Comme l’écrit Marco Callegari, “à bien des égards, la maison de Pinelli a été la réalisation la plus aboutie de l’idéal de la Respublica litteraria, en ce sens qu’en un seul lieu étaient concentrés, et mis à la disposition des savants, des sources et des instruments uniquement destinés à la recherche humaniste et scientifique de portée internationale”. C’est en fréquentant Pinelli que Del Monte prend connaissance des études de Giovanni Mei sur la musique grecque et se passionne pour ce type de recherche musicale qui conduira Vincenzo Galilei à écrire le fondamental Dialogo della musica antica et della moderna (1581), pierre angulaire de la musicologie de l’époque. L’appartenance à ce milieu marqua une étape fondamentale dans les aptitudes intellectuelles et la vie future de Del Monte : lorsqu’il s’installa à Rome, il fréquenta le cercle de Cinzio Aldobrandini où il retrouva certains membres du cercle padouan : Pinelli lui-même, Tasso et Patrizi, et où il fit la connaissance de Cesare Ripa.

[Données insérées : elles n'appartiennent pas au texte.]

/-! ## §3 The chained face at the slots of record -/

include hMA in
/-- [folklore] **THE CHAINED END OF RECORD AT THE SUBSTRATE's SLOTS OF RECORD** — `B13AssemblyCoresEndRestrict.exists_ne5_of_record_cores_actNorm`
(arithmetic letters eliminated: `0 < θ < 1`, `cA(EA₀ + E₀) < 1 − ω`, `ω + (Φ′∕(1 − 36Φ′))·cA·(1 − ω)∕(1 − ω − cA(EA₀ + E₀)) < θ′`) at
`S₀ := slotsOfRecord …`, `𝔠 := coresRec …`, `hact := rfl`, `hwB` discharged ⟹
`∃ C₅, NE5 (B13StepOfRecord.outA (slotsOfRecord …) E₀ cB) (B13StepOfRecord.outB (slotsOfRecord …) E₀ cB) W κ θ′ C₅`.  «NE5 ⇐ the instance». -/
theorem exists_ne5_slotsOfRecord_cores_actNorm {W : Set (ℕ → ℝ)} {ROp RHist R' H : ℕ → ℝ}
    {N₀f mf bf : D.carriers.Dom → InnerLabel D.carriers.Dom (Bnd D.toTwoRuns) → ℝ}
    {A' : ℕ → D.carriers.Dom → InnerLabel D.carriers.Dom (Bnd D.toTwoRuns) → ℝ}
    {mstar κ Φ' EA₀ cA c₁ r₀ δ' θ θ' : ℝ}
    (hT : (assembly (slotsOfRecord D ι c a s P 𝒵 dom Jc V mI L)).TransportReads W)
    (hbB : (assembly (slotsOfRecord D ι c a s P 𝒵 dom Jc V mI L)).SliceBudgetB W κ cB)
    (hbA : (slotsOfRecord D ι c a s P 𝒵 dom Jc V mI L).D.SliceBudget (step (slotsOfRecord D ι c a s P 𝒵 dom Jc V mI L) E₀ cB) W κ cA)
    (hdA : DecayBound (B13StepOfRecord.outA (slotsOfRecord D ι c a s P 𝒵 dom Jc V mI L) E₀ cB) W EA₀ κ)
    (hdB : DecayBound (B13StepOfRecord.outB (slotsOfRecord D ι c a s P 𝒵 dom Jc V mI L) E₀ cB) W E₀ κ)
    (hRA : RawBounded (slotsOfRecord D ι c a s P 𝒵 dom Jc V mI L).F (assembly (slotsOfRecord D ι c a s P 𝒵 dom Jc V mI L)).rawAt W)
    (hRB : RawBounded (slotsOfRecord D ι c a s P 𝒵 dom Jc V mI L).F (slotsOfRecord D ι c a s P 𝒵 dom Jc V mI L).rawB W)
    (hwer : WeightedEntrywiseRate (slotsOfRecord D ι c a s P 𝒵 dom Jc V mI L).F (assembly (slotsOfRecord D ι c a s P 𝒵 dom Jc V mI L)).rawAt
      (slotsOfRecord D ι c a s P 𝒵 dom Jc V mI L).rawB W c₁ fun k => θ ^ k)
    (hfl : ∀ k, r₀ ≤ (slotsOfRecord D ι c a s P 𝒵 dom Jc V mI L).rOp k)
    (hins : (step (slotsOfRecord D ι c a s P 𝒵 dom Jc V mI L) E₀ cB).InsertionRate W κ E₀ δ' θ)
    (hOp : ∀ k, (slotsOfRecord D ι c a s P 𝒵 dom Jc V mI L).rOp k ≤ ROp k) (hroom : ∀ k, ROp k < R' k)
    (hHist : ∀ k, (assembly (slotsOfRecord D ι c a s P 𝒵 dom Jc V mI L)).bHist E₀ cB k + (slotsOfRecord D ι c a s P 𝒵 dom Jc V mI L).rHist k ≤
      RHist k)
    (hm : 0 < mstar) (hmf : ∀ Z ℓ, mstar ≤ mf Z ℓ) (hN₀ : ∀ Z ℓ, 0 ≤ N₀f Z ℓ)
    (hNf : ∀ k, ∀ g ∈ W, ∀ (U : D.carriers.BgB) (X : D.carriers.Dom), D.carriers.scale X = k →
      ∀ i, (assembly (slotsOfRecord D ι c a s P 𝒵 dom Jc V mI L)).𝒯.Rel k i X →
      ∀ m : Fin ((assembly (slotsOfRecord D ι c a s P 𝒵 dom Jc V mI L)).𝒯.len i + 1),
      (∀ op ∈ ball (⟨opOf (slotsOfRecord D ι c a s P 𝒵 dom Jc V mI L).F (slotsOfRecord D ι c a s P 𝒵 dom Jc V mI L).rawB g U k,
          hMB g U k⟩ : M) (R' k),
        AEStronglyMeasurable ((factorCores (assembly (slotsOfRecord D ι c a s P 𝒵 dom Jc V mI L)).𝒯 (coresRec D P 𝒵 dom Jc V mI L) i m).N
          (op : OpDatum _)) (factorCores (assembly (slotsOfRecord D ι c a s P 𝒵 dom Jc V mI L)).𝒯 (coresRec D P 𝒵 dom Jc V mI L) i m).lam) ∧
      (∀ p, DifferentiableOn ℂ (fun op : M =>
          (factorCores (assembly (slotsOfRecord D ι c a s P 𝒵 dom Jc V mI L)).𝒯 (coresRec D P 𝒵 dom Jc V mI L) i m).N (op : OpDatum _) p)
        (ball (⟨opOf (slotsOfRecord D ι c a s P 𝒵 dom Jc V mI L).F (slotsOfRecord D ι c a s P 𝒵 dom Jc V mI L).rawB g U k,
          hMB g U k⟩ : M) (R' k))) ∧
      (∀ op ∈ ball (⟨opOf (slotsOfRecord D ι c a s P 𝒵 dom Jc V mI L).F (slotsOfRecord D ι c a s P 𝒵 dom Jc V mI L).rawB g U k,
          hMB g U k⟩ : M) (R' k), ∀ p,
        ‖(factorCores (assembly (slotsOfRecord D ι c a s P 𝒵 dom Jc V mI L)).𝒯 (coresRec D P 𝒵 dom Jc V mI L) i m).N (op : OpDatum _) p‖ ≤
          N₀f ((assembly (slotsOfRecord D ι c a s P 𝒵 dom Jc V mI L)).𝒯.poly i m)
            ((assembly (slotsOfRecord D ι c a s P 𝒵 dom Jc V mI L)).𝒯.lab i m)))
    (hqf : ∀ k, ∀ g ∈ W, ∀ (U : D.carriers.BgB) (X : D.carriers.Dom), D.carriers.scale X = k →
      ∀ i, (assembly (slotsOfRecord D ι c a s P 𝒵 dom Jc V mI L)).𝒯.Rel k i X →
      ∀ m : Fin ((assembly (slotsOfRecord D ι c a s P 𝒵 dom Jc V mI L)).𝒯.len i + 1),
      (∀ op ∈ ball (⟨opOf (slotsOfRecord D ι c a s P 𝒵 dom Jc V mI L).F (slotsOfRecord D ι c a s P 𝒵 dom Jc V mI L).rawB g U k,
          hMB g U k⟩ : M) (R' k),
        AEStronglyMeasurable (Function.uncurry
          ((factorCores (assembly (slotsOfRecord D ι c a s P 𝒵 dom Jc V mI L)).𝒯 (coresRec D P 𝒵 dom Jc V mI L) i m).q (op : OpDatum _)))
          ((factorCores (assembly (slotsOfRecord D ι c a s P 𝒵 dom Jc V mI L)).𝒯 (coresRec D P 𝒵 dom Jc V mI L) i m).lam.prod volume)) ∧
      (∀ p v, DifferentiableOn ℂ (fun op : M =>
          (factorCores (assembly (slotsOfRecord D ι c a s P 𝒵 dom Jc V mI L)).𝒯 (coresRec D P 𝒵 dom Jc V mI L) i m).q (op : OpDatum _) p v)
        (ball (⟨opOf (slotsOfRecord D ι c a s P 𝒵 dom Jc V mI L).F (slotsOfRecord D ι c a s P 𝒵 dom Jc V mI L).rawB g U k,
          hMB g U k⟩ : M) (R' k))) ∧
      (∀ op ∈ ball (⟨opOf (slotsOfRecord D ι c a s P 𝒵 dom Jc V mI L).F (slotsOfRecord D ι c a s P 𝒵 dom Jc V mI L).rawB g U k,
          hMB g U k⟩ : M) (R' k), ∀ p v,
        mf ((assembly (slotsOfRecord D ι c a s P 𝒵 dom Jc V mI L)).𝒯.poly i m) ((assembly (slotsOfRecord D ι c a s P 𝒵 dom Jc V mI L)).𝒯.lab i m) *
            ‖v‖ ^ 2 -
          bf ((assembly (slotsOfRecord D ι c a s P 𝒵 dom Jc V mI L)).𝒯.poly i m) ((assembly (slotsOfRecord D ι c a s P 𝒵 dom Jc V mI L)).𝒯.lab i m) ≤
          ((factorCores (assembly (slotsOfRecord D ι c a s P 𝒵 dom Jc V mI L)).𝒯 (coresRec D P 𝒵 dom Jc V mI L) i m).q (op : OpDatum _) p v).re))
    (hH : ∀ k, ∀ g ∈ W, ∀ U : D.carriers.BgB, ‖(assembly (slotsOfRecord D ι c a s P 𝒵 dom Jc V mI L)).histRef g U k‖ + RHist k ≤ H k)
    (hκ : 0 ≤ κ) (hA0' : ∀ k Z ℓ, 0 ≤ A' k Z ℓ)
    (hdec : ∀ k Z ℓ, factorMass (coresRec D P 𝒵 dom Jc V mI L) N₀f bf mstar (H k) Z ℓ ≤ A' k Z ℓ * Real.exp (-(κ * (D.carriers.d Z + 5))))
    (hΦ0 : 0 ≤ Φ') (hsmallΦ : 36 * Φ' < 1)
    (hΦ : ∀ (k : ℕ) (q : SCube D.toTwoRuns), ∑ Z ∈ D.toTwoRuns.domAt k,
      ind (q ∈ footprint Z) * actSum (b13InnerData D.toTwoRuns) (A' k) k Z * Real.exp ((footprint Z).card) ≤ Φ')
    (hE₀ : 0 ≤ E₀) (hcA : 0 ≤ cA) (hcB : 0 ≤ cB) (hc₁ : 0 ≤ c₁) (hr₀ : 0 < r₀) (hδ' : 0 ≤ δ')
    (hθ0 : 0 < θ) (hθ1 : θ < 1) (hθθ' : θ ≤ θ') (hθ'1 : θ' ≤ 1) (hω : 0 < (slotsOfRecord D ι c a s P 𝒵 dom Jc V mI L).D.ω)
    (hω1 : (slotsOfRecord D ι c a s P 𝒵 dom Jc V mI L).D.ω < 1)
    (hh : cA * (EA₀ + E₀) < 1 - (slotsOfRecord D ι c a s P 𝒵 dom Jc V mI L).D.ω)
    (hsmall : (slotsOfRecord D ι c a s P 𝒵 dom Jc V mI L).D.ω + Φ' / (1 - 36 * Φ') * cA * (1 - (slotsOfRecord D ι c a s P 𝒵 dom Jc V mI L).D.ω) /
      (1 - (slotsOfRecord D ι c a s P 𝒵 dom Jc V mI L).D.ω - cA * (EA₀ + E₀)) < θ') :
    ∃ C₅, NE5 (B13StepOfRecord.outA (slotsOfRecord D ι c a s P 𝒵 dom Jc V mI L) E₀ cB)
      (B13StepOfRecord.outB (slotsOfRecord D ι c a s P 𝒵 dom Jc V mI L) E₀ cB) W κ θ' C₅ :=
  exists_ne5_of_record_cores_actNorm (slotsOfRecord D ι c a s P 𝒵 dom Jc V mI L) M hMA hMB (coresRec D P 𝒵 dom Jc V mI L) E₀ cB rfl hT
    hbB hbA hdA hdB hRA hRB hwer hfl hins hOp hroom hHist hm hmf (coresRec_wB_nonneg D P 𝒵 dom Jc V mI L) hN₀ hNf hqf hH hκ hA0' hdec hΦ0
    hsmallΦ hΦ hE₀ hcA hcB hc₁ hr₀ hδ' hθ0 hθ1 hθθ' hθ'1 hω hω1 hh hsmall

Le fruit le plus abouti, le véritable héritage de la fréquentation du cercle de Pinelli par le cardinal Del Monte et de son appartenance à la République des Lettres, fut la création de son propre cercle au Palazzo Madama. Mécène des arts et des sciences, il réunit autour de lui une cour de personnes d’un poids culturel considérable et jouit de l’amitié d’éminentes personnalités de son temps, parmi lesquelles Gian Vincenzo Pinelli, Cesare Ripa, Cassiano dal Pozzo et plusieurs musiciens comme le fondateur de la Camerata : Giovanni de’ Bardi, Girolamo Mei et Emilio de’ Cavalieri ; les humanistes Fulvio Orsini, Francesco Patrizi, Gian Vittorio Rossi et Girolamo Aleandro, ainsi que les plus importants hommes de lettres de l’époque, Tasso, Marino et Battista Guarini, et des hommes de science tels que le médecin Giulio Mancini (plus tard biographe du Caravage), Federico Cesi (fondateur de l’Accademia dei Lincei), Fabio Colonna, Galileo Galilei et, bien sûr, son frère Guidobaldo Del Monte. Guidobaldo était l’un des plus importants spécialistes de la perspective de son époque et ses travaux constituent une pierre angulaire de l’histoire de la science de la perspective. Pour mieux saisir la profondeur et l’étendue de la personnalité et de l’intuition du cardinal, on peut réfléchir au fait que, outre la protection du Caravage, il fut également le protecteur de Galilée, à qui il assura un poste de lecteur à l’université de Pise en 1588 ; Del Monte fut donc le mécène du plus grand artiste et du plus grand savant de son temps. Le cardinal occupa également plusieurs postes importants dans la sphère papale : il fut préfet de la fabbrica de Saint-Pierre et plusieurs de ses autres missions concernèrent le domaine de la musique. À ces responsabilités s’ajoute la plus prestigieuse : le rôle de protecteur officiel de l’Accademia di San Luca, c’est-à-dire la plus importante académie réunissant les peintres de Rome. Le cardinal était en somme l’une des personnalités les plus importantes et les plus puissantes de la culture artistique romaine, au sein de laquelle il avait assumé un rôle de guide par le biais de ses fonctions, une tâche qu’il assumait également à l’égard des peintres qui étaient à son service, comme Le Caravage, qu’il appelait “mes élèves” pour cette même raison.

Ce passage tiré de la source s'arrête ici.